Steps execute one after another inside the same directory, but are rated individually. The tool
takes
snapshots after each step and includes them in the final report. You can create a multistep prompt
by
passing an instance of the MultiStepPrompt class into the executablePrompts array, for example:
executablePrompts: [
new MultiStepPrompt('./prompts/about-page', {
'step-1': ratingsForFirstStep,
'step-2': [...ratingsForFirstStep, ratingsForSecondStep],
}),
];The first parameter is the directory from which to resolve the individual step prompts.
All files in the directory have to be named step-{number}.md, for example:
my-env/prompts/about-page/step-1.md:
Create an "About us" page.
my-env/prompts/about-page/step-2.md:
Add a contact form to the "About us" page
my-env/prompts/about-page/step-3.md:
Make it so submitting the contact form redirects the user back to the homepage.
The second parameter of MultiStepPrompt defines ratings that should be run only against specific
steps.

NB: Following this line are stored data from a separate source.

variable (k) in
/-- The **functional `ℓ_d(f) = proj_d(t^{-1/(2d)} · f)`**: `B_d`-linear (`ell_mul_of_mem`), zero
on `B_d` (`ell_of_mem`), and `ℓ_d(t^{1/(2d)}) = 1` (`ell_single_half`) — it extracts the
coefficient of `k[ℚ] = ⊕_q t^q B_d` along the basis vector `t^{1/(2d)}`. [folklore] -/
def ell (d : ℕ) : AddMonoidAlgebra k ℚ →ₗ[k] AddMonoidAlgebra k ℚ :=
  (proj k d).comp (LinearMap.mulLeft k (single (-(1 / (2 * d) : ℚ)) (1 : k)))

/-- Unfolding `ℓ_d`. [folklore] -/
theorem ell_apply (d : ℕ) (f : AddMonoidAlgebra k ℚ) :
    ell k d f = proj k d (single (-(1 / (2 * d) : ℚ)) (1 : k) * f) := rfl

/-- `ℓ_d` is `B_d`-linear. [folklore] -/
theorem ell_mul_of_mem {d : ℕ} (f : AddMonoidAlgebra k ℚ) {b : AddMonoidAlgebra k ℚ}
    (hb : b ∈ levelSubalgebra k d) : ell k d (f * b) = ell k d f * b := by
  rw [ell_apply, ell_apply, ← mul_assoc, proj_mul_of_mem _ hb]

/-- `ℓ_d(1) = 0` (`-1/(2d) ∉ (1/d)ℤ`). [folklore] -/
theorem ell_one {d : ℕ} (hd : d ≠ 0) : ell k d 1 = 0 := by
  rw [ell_apply, mul_one]
  ext q
  rw [coeff_proj, coeff_single]
  classical
  rw [Finsupp.single_apply]
  split_ifs with h1 h2
  · exfalso
    subst h2
    exact half_not_mem_range_iota hd (by simpa using neg_mem h1)
  · rfl
  · rfl

/-- `ℓ_d` vanishes on `B_d`. [folklore] -/
theorem ell_of_mem {d : ℕ} (hd : d ≠ 0) {b : AddMonoidAlgebra k ℚ} (hb : b ∈ levelSubalgebra k d) :
    ell k d b = 0 := by
  rw [← one_mul b, ell_mul_of_mem 1 hb, ell_one hd, zero_mul]

/-- `ℓ_d(t^{1/(2d)}) = 1`. [folklore] -/
theorem ell_single_half (d : ℕ) : ell k d (single (1 / (2 * d) : ℚ) 1) = 1 := by
  rw [ell_apply, single_mul_single, neg_add_cancel, mul_one, ← one_def]
  exact proj_of_mem (Subalgebra.one_mem _)

/-! ### The obstruction: a finitely presented `k[ℚ]`-algebra of finite type over `k` is zero -/

section obstruction

variable {σ : Type*}

/-- Coefficientwise application of `ℓ_d` to a polynomial over `k[ℚ]`. [folklore] -/
def coeffwise (d : ℕ) (p : MvPolynomial σ (AddMonoidAlgebra k ℚ)) :
    MvPolynomial σ (AddMonoidAlgebra k ℚ) :=
  AddMonoidAlgebra.map (ell k d).toAddMonoidHom p

/-- Coefficients of `coeffwise d p`. [folklore] -/
@[simp] theorem coeff_coeffwise (d : ℕ) (p : MvPolynomial σ (AddMonoidAlgebra k ℚ)) (m : σ →₀ ℕ) :
    MvPolynomial.coeff m (coeffwise d p) = ell k d (MvPolynomial.coeff m p) := by
  change (AddMonoidAlgebra.map _ p).coeff m = _
  rw [coeff_map]
  rfl

/-- `coeffwise d` is additive. [folklore] -/
theorem coeffwise_sub (d : ℕ) (p q : MvPolynomial σ (AddMonoidAlgebra k ℚ)) :
    coeffwise d (p - q) = coeffwise d p - coeffwise d q :=
  MvPolynomial.ext _ _ fun m => by simp

/-- `coeffwise d` commutes with finite sums. [folklore] -/
theorem coeffwise_sum {ι : Type*} (d : ℕ) (s : Finset ι)
    (p : ι → MvPolynomial σ (AddMonoidAlgebra k ℚ)) :
    coeffwise d (∑ i ∈ s, p i) = ∑ i ∈ s, coeffwise d (p i) :=
  MvPolynomial.ext _ _ fun m => by simp [MvPolynomial.coeff_sum]

/-- **`B_d`-linearity of `ℓ_d`, coefficientwise**: `Λ(h · s) = Λ(h) · s` for `s` with
coefficients in `B_d`. [folklore] -/
theorem coeffwise_mul_of_coeffs_mem {d : ℕ} (h s : MvPolynomial σ (AddMonoidAlgebra k ℚ))
    (hs : ∀ m, MvPolynomial.coeff m s ∈ levelSubalgebra k d) :
    coeffwise d (h * s) = coeffwise d h * s := by
  classical
  refine MvPolynomial.ext _ _ fun m => ?_
  simp only [coeff_coeffwise, MvPolynomial.coeff_mul, map_sum]
  exact Finset.sum_congr rfl fun x _ => ell_mul_of_mem _ (hs x.2)

/-- `Λ` kills polynomials with coefficients in `B_d`. [folklore] -/
theorem coeffwise_eq_zero_of_coeffs_mem {d : ℕ} (hd : d ≠ 0)
    (q : MvPolynomial σ (AddMonoidAlgebra k ℚ))
    (hq : ∀ m, MvPolynomial.coeff m q ∈ levelSubalgebra k d) : coeffwise d q = 0 :=
  MvPolynomial.ext _ _ fun m => by simp [ell_of_mem hd (hq m)]

variable (k σ) in
/-- `Λ(C(t^{1/(2d)})) = 1`. [folklore] -/
theorem coeffwise_C_single_half (d : ℕ) :
    coeffwise d (MvPolynomial.C (single (1 / (2 * d) : ℚ) (1 : k)) :
      MvPolynomial σ (AddMonoidAlgebra k ℚ)) = 1 := by
  classical
  refine MvPolynomial.ext _ _ fun m => ?_
  simp only [coeff_coeffwise, MvPolynomial.coeff_C, MvPolynomial.coeff_one]
  split_ifs
  · exact ell_single_half d
  · exact map_zero _

variable (k) in
/-- The `k`-subalgebra of polynomials over `k[ℚ]` with all coefficients in `B_d`. [folklore] -/
def coeffsInSubalgebra (σ : Type*) (d : ℕ) : Subalgebra k (MvPolynomial σ (AddMonoidAlgebra k ℚ)) where
  carrier := {p | ∀ m, MvPolynomial.coeff m p ∈ levelSubalgebra k d}
  mul_mem' {p q} hp hq m := by
    classical
    rw [MvPolynomial.coeff_mul]
    exact Subalgebra.sum_mem _ fun x _ => Subalgebra.mul_mem _ (hp x.1) (hq x.2)
  one_mem' m := by
    classical
    rw [MvPolynomial.coeff_one]
    split_ifs
    · exact Subalgebra.one_mem _
    · exact Subalgebra.zero_mem _
  add_mem' {p q} hp hq m := by
    rw [MvPolynomial.coeff_add]
    exact Subalgebra.add_mem _ (hp m) (hq m)
  zero_mem' m := by simp only [MvPolynomial.coeff_zero]; exact Subalgebra.zero_mem _
  algebraMap_mem' c m := by
    classical
    rw [IsScalarTower.algebraMap_apply k (AddMonoidAlgebra k ℚ) (MvPolynomial σ _),
      MvPolynomial.algebraMap_eq, MvPolynomial.coeff_C]
    split_ifs
    · exact Subalgebra.algebraMap_mem _ c
    · exact Subalgebra.zero_mem _

/-- If `B_d` contains the coefficients of preimages of a finite generating set of the `k`-algebra
`E` under a `k[ℚ]`-algebra map `f : k[ℚ][X_σ] → E`, then every element of `E` is the image of a
polynomial with coefficients in `B_d`. [folklore] -/
theorem exists_coeffs_mem_of_adjoin_eq_top {E : Type*} [CommRing E] [Algebra (AddMonoidAlgebra k ℚ) E]
    [Algebra k E] [IsScalarTower k (AddMonoidAlgebra k ℚ) E]
    (f : MvPolynomial σ (AddMonoidAlgebra k ℚ) →ₐ[AddMonoidAlgebra k ℚ] E) {d : ℕ}
    (T : Finset E) (hT : Algebra.adjoin k (T : Set E) = ⊤)
    (hpre : ∀ t ∈ T, ∃ p ∈ coeffsInSubalgebra k σ d, f p = t) (e : E) :
    ∃ p ∈ coeffsInSubalgebra k σ d, f p = e := by
  have : e ∈ ((f.restrictScalars k).comp (coeffsInSubalgebra k σ d).val).range := by
    have hle : Algebra.adjoin k (T : Set E) ≤
        ((f.restrictScalars k).comp (coeffsInSubalgebra k σ d).val).range := by
      rw [Algebra.adjoin_le_iff]
      intro t ht
      obtain ⟨p, hp, hpt⟩ := hpre t ht
      exact ⟨⟨p, hp⟩, hpt⟩
    rw [hT] at hle
    exact hle Algebra.mem_top
  obtain ⟨⟨p, hp⟩, rfl⟩ := this
  exact ⟨p, hp, rfl⟩

/-- **Tower obstruction.** A finitely presented `k[ℚ]`-algebra `E` which is of finite type over
`k` (for the induced `k`-algebra structure) is the zero ring. See the module docstring for the
proof. (E.g. the fibre `k[ℚ]/(t - 1) ≅ k[ℚ/ℤ]` is finitely presented but not of finite type
over `k`; the fraction field `k(t^q : q ∈ ℚ)` is neither.) [folklore] -/
theorem subsingleton_of_finitePresentation_of_finiteType (E : Type*) [CommRing E]
    [Algebra (AddMonoidAlgebra k ℚ) E] [Algebra k E] [IsScalarTower k (AddMonoidAlgebra k ℚ) E]
    [Algebra.FinitePresentation (AddMonoidAlgebra k ℚ) E] [Algebra.FiniteType k E] :
    Subsingleton E := by
  classical
  obtain ⟨n, f, hf, hker⟩ := Algebra.FinitePresentation.out (R := AddMonoidAlgebra k ℚ) (A := E)
  obtain ⟨S, hS⟩ := hker
  obtain ⟨T, hT⟩ := Algebra.FiniteType.out (R := k) (A := E)
  choose pre hpre using fun t : E => hf t
  -- all coefficients of the relations and of preimages of the generators lie in one `B_d`
  let C : Finset (AddMonoidAlgebra k ℚ) :=
    (S.biUnion fun s => s.support.image fun m => MvPolynomial.coeff m s) ∪
      (T.biUnion fun t => (pre t).support.image fun m => MvPolynomial.coeff m (pre t))
  obtain ⟨d, hd, hC⟩ := exists_forall_mem_levelSubalgebra C
  have hcoeff : ∀ p : MvPolynomial (Fin n) (AddMonoidAlgebra k ℚ),
      (∀ m ∈ p.support, MvPolynomial.coeff m p ∈ C) → p ∈ coeffsInSubalgebra k (Fin n) d := by
    intro p hp m
    by_cases hm : m ∈ p.support
    · exact hC _ (hp m hm)
    · rw [MvPolynomial.notMem_support_iff.mp hm]
      exact Subalgebra.zero_mem _
  have hSB : ∀ s ∈ S, s ∈ coeffsInSubalgebra k (Fin n) d := fun s hs =>
    hcoeff s fun m hm => Finset.mem_union_left _
      (Finset.mem_biUnion.mpr ⟨s, hs, Finset.mem_image.mpr ⟨m, hm, rfl⟩⟩)
  have hTB : ∀ t ∈ T, pre t ∈ coeffsInSubalgebra k (Fin n) d := fun t ht =>
    hcoeff (pre t) fun m hm => Finset.mem_union_right _
      (Finset.mem_biUnion.mpr ⟨t, ht, Finset.mem_image.mpr ⟨m, hm, rfl⟩⟩)
  -- `t^{1/(2d)} · 1_E` is the image of a polynomial `q` with coefficients in `B_d`
  set c₀ : MvPolynomial (Fin n) (AddMonoidAlgebra k ℚ) :=
    MvPolynomial.C (single (1 / (2 * d) : ℚ) (1 : k)) with hc₀
  obtain ⟨q, hq, hfq⟩ := exists_coeffs_mem_of_adjoin_eq_top f T hT
    (fun t ht => ⟨pre t, hTB t ht, hpre t⟩) (f c₀)
  have hmem : c₀ - q ∈ Ideal.span (S : Set (MvPolynomial (Fin n) (AddMonoidAlgebra k ℚ))) := by
    rw [hS, RingHom.mem_ker]
    change f (c₀ - q) = 0
    rw [map_sub, hfq, sub_self]
  -- `Λ = coeffwise ℓ_d` preserves the ideal of relations
  have hΛ : ∀ x ∈ Ideal.span (S : Set (MvPolynomial (Fin n) (AddMonoidAlgebra k ℚ))),
      coeffwise d x ∈ Ideal.span (S : Set (MvPolynomial (Fin n) (AddMonoidAlgebra k ℚ))) := by
    intro x hx
    obtain ⟨g, -, rfl⟩ := (Submodule.mem_span_finset).mp hx
    rw [coeffwise_sum]
    refine Submodule.sum_mem _ fun s hs => ?_
    rw [smul_eq_mul, coeffwise_mul_of_coeffs_mem (g s) s (hSB s hs)]
    exact Ideal.mul_mem_left _ _ (Ideal.subset_span hs)
  -- hence `1 = Λ(c₀ - q)` is a relation
  have h1 : (1 : MvPolynomial (Fin n) (AddMonoidAlgebra k ℚ)) ∈ RingHom.ker f.toRingHom := by
    rw [← hS]
    have := hΛ _ hmem
    rwa [coeffwise_sub, hc₀, coeffwise_C_single_half, coeffwise_eq_zero_of_coeffs_mem hd q hq,
      sub_zero] at this
  rw [RingHom.mem_ker] at h1
  have h1' : (1 : E) = 0 := by
    have : f 1 = 0 := h1
    rwa [map_one] at this
  exact subsingleton_of_zero_eq_one h1'.symm

end obstruction

/-! ### `k[ℚ]` is integrally closed -/

section integrallyClosed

The key is the name of the step (e.g. step-2) while the value are the ratings that should
run against it.
These properties aren't required for the environment to run, but can be used to configure it further.
Directory into which the LLM-generated files are written, built, executed, and evaluated.
Can be an entire project or a handful of files to be merged with the
projectTemplate (see below)
Used for reducing the boilerplate when setting up an environment, projectTemplate specifies the
path of a project template to be merged together with the files from sourceDirectory, creating
the final project structure against which the evaluation runs.
For example, if the config has
projectTemplate: './templates/angular', sourceDirectory: './project',
the eval runner copies the files from ./templates/angular into the output directory
and then applies the files from ./project on top of them, merging directories and replacing
overlapping files.
Name of the full-stack framework that used in the evaluation, in addition to the
clientSideFramework. If omitted, the fullStackFramework is set to the same value as
the clientSideFramework.
IDs of Model Context Protocol (MCP) servers that are started and exposed to the LLM as a part of the evaluation.
Command used to build the generated code as a part of the evaluation.
Defaults to <package manager> run build.
Command used to start a local dev server as a part of the evaluation.
Defaults to <package manager> run start --port 0.
Command used to run tests against the generated code. If this property is not provided, tests will not be run. The command should exit with code 0 on success and a non-zero exit code on failure. The output from the command (both stdout and stderr) is captured and used for repair attempts if the tests fail. The test command will time out after 4 minutes.